PROBLEM TO WORK ON - Which lines below fall between the one containing "(PS2) VERBATIM at" and the one containing "## References"? Repeat them exactly, counting both of those lines, and add nothing else.

________________

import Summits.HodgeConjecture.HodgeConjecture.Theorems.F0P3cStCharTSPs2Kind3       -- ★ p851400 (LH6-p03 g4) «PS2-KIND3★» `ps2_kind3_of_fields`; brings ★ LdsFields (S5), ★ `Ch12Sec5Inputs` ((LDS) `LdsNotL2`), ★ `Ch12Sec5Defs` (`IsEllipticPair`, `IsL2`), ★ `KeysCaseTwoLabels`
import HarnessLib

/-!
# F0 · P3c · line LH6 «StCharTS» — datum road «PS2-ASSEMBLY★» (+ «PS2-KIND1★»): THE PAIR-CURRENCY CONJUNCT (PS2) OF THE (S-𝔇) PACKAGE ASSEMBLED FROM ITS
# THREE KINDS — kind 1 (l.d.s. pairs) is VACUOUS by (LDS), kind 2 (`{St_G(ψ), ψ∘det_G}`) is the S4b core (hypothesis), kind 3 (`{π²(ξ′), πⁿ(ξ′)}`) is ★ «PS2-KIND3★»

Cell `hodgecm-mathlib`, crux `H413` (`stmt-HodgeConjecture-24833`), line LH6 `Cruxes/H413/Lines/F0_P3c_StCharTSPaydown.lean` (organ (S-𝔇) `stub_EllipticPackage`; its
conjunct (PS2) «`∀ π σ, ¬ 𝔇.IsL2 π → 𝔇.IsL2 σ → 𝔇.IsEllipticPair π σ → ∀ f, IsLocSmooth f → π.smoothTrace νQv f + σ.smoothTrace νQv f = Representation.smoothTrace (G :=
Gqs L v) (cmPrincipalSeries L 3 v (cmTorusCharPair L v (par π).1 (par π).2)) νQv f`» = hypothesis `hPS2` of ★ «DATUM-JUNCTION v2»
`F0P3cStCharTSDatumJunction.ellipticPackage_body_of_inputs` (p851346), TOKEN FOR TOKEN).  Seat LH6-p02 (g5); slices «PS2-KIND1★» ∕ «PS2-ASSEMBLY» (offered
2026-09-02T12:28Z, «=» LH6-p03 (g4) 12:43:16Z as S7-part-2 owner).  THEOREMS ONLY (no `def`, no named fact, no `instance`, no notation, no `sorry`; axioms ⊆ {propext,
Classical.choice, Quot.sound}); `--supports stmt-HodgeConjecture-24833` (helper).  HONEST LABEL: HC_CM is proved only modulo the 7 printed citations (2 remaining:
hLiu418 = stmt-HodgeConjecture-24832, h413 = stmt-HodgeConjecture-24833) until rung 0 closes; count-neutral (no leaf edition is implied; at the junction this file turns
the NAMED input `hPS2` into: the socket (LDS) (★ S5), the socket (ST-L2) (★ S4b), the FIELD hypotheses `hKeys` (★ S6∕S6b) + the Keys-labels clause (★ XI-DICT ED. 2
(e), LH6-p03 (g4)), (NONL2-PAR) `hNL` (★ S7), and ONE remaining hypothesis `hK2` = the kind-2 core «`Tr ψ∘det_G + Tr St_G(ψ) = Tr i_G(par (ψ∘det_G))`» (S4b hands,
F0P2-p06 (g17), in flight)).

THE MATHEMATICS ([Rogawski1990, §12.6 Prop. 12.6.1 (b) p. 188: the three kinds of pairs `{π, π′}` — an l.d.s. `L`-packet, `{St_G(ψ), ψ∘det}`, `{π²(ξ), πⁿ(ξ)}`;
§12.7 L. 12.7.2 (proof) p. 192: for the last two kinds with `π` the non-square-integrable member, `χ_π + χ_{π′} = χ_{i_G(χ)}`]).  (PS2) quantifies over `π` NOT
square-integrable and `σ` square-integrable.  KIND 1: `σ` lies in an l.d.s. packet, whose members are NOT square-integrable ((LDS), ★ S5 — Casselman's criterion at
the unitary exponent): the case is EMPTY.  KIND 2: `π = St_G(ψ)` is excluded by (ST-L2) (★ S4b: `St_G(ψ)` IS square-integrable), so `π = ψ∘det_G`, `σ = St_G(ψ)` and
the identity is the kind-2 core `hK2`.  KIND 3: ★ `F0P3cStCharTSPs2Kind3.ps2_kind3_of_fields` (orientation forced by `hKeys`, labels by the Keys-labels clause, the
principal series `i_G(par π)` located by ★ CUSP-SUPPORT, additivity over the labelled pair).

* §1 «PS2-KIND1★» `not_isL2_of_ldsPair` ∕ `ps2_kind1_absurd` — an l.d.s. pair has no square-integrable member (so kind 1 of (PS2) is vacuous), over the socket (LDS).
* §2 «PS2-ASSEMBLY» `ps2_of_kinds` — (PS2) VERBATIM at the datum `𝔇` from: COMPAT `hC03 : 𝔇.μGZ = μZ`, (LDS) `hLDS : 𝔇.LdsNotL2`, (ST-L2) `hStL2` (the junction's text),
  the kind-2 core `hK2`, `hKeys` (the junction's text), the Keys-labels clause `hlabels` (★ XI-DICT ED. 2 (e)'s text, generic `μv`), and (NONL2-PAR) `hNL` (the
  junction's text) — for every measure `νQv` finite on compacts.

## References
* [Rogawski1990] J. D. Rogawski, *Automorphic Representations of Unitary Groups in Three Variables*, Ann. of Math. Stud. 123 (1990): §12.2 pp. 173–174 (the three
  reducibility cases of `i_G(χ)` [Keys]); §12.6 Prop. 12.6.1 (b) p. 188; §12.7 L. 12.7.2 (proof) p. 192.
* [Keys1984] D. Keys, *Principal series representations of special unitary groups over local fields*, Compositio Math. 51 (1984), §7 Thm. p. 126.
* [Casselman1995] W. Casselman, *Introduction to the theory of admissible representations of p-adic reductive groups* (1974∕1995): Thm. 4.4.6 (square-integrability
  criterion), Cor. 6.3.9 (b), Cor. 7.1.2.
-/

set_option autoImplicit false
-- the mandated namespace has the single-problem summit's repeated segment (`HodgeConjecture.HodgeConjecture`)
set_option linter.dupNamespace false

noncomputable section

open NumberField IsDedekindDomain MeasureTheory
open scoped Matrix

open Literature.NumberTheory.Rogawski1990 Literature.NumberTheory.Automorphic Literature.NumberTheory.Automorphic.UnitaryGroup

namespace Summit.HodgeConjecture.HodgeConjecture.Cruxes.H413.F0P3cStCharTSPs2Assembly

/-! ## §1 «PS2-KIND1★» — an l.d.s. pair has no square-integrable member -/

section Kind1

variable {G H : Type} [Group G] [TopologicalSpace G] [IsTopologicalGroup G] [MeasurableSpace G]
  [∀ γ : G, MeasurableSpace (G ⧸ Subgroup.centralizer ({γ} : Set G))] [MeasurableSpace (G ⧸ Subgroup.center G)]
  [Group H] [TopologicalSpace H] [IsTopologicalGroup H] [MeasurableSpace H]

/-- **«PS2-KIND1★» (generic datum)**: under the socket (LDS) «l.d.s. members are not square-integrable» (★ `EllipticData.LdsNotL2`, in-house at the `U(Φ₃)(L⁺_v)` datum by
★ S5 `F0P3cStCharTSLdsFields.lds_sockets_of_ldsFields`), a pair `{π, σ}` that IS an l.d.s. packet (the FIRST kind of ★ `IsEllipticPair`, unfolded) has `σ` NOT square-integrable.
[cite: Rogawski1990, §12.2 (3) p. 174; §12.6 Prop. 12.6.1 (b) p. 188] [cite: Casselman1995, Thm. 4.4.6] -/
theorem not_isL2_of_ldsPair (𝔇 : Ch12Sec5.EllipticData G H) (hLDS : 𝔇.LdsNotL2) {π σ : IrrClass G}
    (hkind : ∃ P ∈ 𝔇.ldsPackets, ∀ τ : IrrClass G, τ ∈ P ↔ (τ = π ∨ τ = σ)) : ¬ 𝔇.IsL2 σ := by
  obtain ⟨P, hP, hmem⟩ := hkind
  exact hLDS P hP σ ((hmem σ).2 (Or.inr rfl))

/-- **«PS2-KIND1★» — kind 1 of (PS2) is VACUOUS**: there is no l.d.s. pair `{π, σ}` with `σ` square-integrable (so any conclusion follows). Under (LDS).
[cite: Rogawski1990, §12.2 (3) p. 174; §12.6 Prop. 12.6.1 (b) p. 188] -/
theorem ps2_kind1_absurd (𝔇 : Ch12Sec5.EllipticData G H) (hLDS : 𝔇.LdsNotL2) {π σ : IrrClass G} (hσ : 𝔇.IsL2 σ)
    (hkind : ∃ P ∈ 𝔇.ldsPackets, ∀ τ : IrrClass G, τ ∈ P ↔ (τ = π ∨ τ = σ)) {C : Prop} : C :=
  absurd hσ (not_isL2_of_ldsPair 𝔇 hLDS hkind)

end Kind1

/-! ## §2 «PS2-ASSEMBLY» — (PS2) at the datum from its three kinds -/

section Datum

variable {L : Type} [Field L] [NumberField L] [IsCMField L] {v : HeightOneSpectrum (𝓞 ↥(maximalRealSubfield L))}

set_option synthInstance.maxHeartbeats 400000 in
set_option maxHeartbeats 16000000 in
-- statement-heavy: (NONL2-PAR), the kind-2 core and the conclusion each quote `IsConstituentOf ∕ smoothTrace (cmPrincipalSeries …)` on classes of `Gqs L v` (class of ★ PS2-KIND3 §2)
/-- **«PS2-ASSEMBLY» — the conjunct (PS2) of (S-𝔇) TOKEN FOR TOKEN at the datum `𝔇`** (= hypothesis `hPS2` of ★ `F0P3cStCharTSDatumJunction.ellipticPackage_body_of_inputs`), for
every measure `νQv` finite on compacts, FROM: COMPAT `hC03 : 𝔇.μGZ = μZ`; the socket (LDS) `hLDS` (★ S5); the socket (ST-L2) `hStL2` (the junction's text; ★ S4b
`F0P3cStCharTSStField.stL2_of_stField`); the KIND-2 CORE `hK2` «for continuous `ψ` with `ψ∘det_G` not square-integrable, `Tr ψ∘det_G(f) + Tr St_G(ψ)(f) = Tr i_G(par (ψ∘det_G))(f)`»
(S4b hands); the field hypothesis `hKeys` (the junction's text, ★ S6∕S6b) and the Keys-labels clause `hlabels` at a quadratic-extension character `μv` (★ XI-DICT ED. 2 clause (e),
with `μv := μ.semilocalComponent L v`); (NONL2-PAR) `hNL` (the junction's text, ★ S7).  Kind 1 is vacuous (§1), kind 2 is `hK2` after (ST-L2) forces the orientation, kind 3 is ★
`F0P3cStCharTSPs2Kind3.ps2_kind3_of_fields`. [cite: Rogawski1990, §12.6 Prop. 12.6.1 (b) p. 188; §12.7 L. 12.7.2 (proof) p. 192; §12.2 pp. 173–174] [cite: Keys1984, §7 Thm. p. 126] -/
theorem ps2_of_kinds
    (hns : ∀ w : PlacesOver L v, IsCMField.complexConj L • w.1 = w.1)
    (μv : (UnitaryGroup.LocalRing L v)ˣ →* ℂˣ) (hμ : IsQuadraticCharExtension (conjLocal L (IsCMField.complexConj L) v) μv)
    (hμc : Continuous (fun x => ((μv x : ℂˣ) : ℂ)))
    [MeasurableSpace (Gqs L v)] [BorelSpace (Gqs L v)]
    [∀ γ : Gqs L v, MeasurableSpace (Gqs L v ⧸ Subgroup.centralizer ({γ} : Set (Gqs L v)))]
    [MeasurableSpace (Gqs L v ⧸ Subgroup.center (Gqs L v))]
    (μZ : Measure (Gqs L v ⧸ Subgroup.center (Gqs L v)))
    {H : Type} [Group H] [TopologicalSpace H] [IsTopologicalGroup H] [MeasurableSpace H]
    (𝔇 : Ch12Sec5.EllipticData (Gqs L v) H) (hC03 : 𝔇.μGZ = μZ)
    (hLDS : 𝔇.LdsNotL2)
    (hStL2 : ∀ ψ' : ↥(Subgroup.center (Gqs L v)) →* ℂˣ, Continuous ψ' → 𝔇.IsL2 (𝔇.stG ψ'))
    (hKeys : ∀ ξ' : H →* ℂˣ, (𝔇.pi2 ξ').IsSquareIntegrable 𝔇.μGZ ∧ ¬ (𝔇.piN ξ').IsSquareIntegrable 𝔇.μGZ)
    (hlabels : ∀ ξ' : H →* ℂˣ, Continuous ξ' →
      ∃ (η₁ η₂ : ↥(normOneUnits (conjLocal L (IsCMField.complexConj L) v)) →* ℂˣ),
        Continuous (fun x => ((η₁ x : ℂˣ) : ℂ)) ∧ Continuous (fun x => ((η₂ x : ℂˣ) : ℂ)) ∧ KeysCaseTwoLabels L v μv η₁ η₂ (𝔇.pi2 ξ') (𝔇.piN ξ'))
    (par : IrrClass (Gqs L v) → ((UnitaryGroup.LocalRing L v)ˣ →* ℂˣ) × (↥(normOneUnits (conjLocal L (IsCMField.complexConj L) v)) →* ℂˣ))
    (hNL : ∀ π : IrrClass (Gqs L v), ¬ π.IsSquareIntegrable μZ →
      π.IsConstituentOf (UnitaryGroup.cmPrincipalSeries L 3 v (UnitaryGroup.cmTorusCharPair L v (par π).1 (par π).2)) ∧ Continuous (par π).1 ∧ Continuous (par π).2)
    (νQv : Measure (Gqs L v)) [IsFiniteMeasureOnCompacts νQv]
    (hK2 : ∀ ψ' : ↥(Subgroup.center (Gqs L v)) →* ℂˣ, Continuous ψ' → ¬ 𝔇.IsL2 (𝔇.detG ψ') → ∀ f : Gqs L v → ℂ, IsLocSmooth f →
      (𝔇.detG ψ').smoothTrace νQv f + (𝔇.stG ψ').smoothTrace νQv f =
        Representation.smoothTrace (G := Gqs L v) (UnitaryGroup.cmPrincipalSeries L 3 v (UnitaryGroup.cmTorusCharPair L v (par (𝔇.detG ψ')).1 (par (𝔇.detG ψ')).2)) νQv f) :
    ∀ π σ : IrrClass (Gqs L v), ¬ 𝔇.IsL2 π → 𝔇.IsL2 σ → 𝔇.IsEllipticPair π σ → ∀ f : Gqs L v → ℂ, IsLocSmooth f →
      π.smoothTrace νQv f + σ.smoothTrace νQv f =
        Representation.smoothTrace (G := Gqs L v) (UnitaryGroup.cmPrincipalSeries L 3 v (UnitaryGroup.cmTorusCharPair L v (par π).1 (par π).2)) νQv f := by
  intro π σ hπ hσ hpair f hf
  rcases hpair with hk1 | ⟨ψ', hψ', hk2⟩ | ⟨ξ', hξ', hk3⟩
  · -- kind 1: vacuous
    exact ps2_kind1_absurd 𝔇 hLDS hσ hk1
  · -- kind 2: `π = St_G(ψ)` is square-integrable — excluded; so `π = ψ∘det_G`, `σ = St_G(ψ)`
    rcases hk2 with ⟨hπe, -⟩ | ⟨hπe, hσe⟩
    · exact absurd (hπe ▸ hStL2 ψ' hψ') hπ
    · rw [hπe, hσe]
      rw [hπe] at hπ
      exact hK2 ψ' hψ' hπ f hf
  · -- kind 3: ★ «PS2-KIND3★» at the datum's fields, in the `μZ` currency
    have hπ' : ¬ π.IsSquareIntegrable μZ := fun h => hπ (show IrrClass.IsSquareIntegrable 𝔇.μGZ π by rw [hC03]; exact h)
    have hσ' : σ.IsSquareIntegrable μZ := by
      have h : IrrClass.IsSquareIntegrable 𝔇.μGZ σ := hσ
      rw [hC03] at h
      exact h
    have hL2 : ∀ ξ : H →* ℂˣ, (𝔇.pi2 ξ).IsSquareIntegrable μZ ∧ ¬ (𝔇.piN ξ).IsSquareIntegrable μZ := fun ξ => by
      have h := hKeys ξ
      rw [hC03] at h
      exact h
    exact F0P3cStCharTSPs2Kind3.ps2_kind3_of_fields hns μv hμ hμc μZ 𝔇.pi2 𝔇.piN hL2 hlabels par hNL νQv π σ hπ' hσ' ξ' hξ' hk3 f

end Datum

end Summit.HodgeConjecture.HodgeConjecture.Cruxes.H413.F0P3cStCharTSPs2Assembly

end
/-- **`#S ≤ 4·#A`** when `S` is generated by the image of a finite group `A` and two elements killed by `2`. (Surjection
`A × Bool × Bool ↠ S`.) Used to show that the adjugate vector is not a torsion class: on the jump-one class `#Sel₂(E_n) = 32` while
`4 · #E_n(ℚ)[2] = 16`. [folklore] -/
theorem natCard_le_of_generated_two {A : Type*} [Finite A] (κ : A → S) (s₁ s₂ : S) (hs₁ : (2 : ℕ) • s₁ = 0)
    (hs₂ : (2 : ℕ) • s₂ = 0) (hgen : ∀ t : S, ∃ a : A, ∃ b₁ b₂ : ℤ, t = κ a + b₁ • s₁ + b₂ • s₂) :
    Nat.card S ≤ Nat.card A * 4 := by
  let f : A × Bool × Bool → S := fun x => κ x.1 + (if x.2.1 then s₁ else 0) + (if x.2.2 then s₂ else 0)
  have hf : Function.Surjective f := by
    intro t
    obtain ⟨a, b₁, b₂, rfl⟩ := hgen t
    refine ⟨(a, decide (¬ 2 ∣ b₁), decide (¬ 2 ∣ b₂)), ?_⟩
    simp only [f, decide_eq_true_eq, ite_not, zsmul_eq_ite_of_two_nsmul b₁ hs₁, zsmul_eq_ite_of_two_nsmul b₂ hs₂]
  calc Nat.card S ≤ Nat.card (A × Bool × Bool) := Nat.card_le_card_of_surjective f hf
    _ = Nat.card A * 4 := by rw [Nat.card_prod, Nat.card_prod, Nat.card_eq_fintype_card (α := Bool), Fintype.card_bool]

________________

SOLUTION BELOW -
* §2 «PS2-ASSEMBLY» `ps2_of_kinds` — (PS2) VERBATIM at the datum `𝔇` from: COMPAT `hC03 : 𝔇.μGZ = μZ`, (LDS) `hLDS : 𝔇.LdsNotL2`, (ST-L2) `hStL2` (the junction's text),
  the kind-2 core `hK2`, `hKeys` (the junction's text), the Keys-labels clause `hlabels` (★ XI-DICT ED. 2 (e)'s text, generic `μv`), and (NONL2-PAR) `hNL` (the
  junction's text) — for every measure `νQv` finite on compacts.

## References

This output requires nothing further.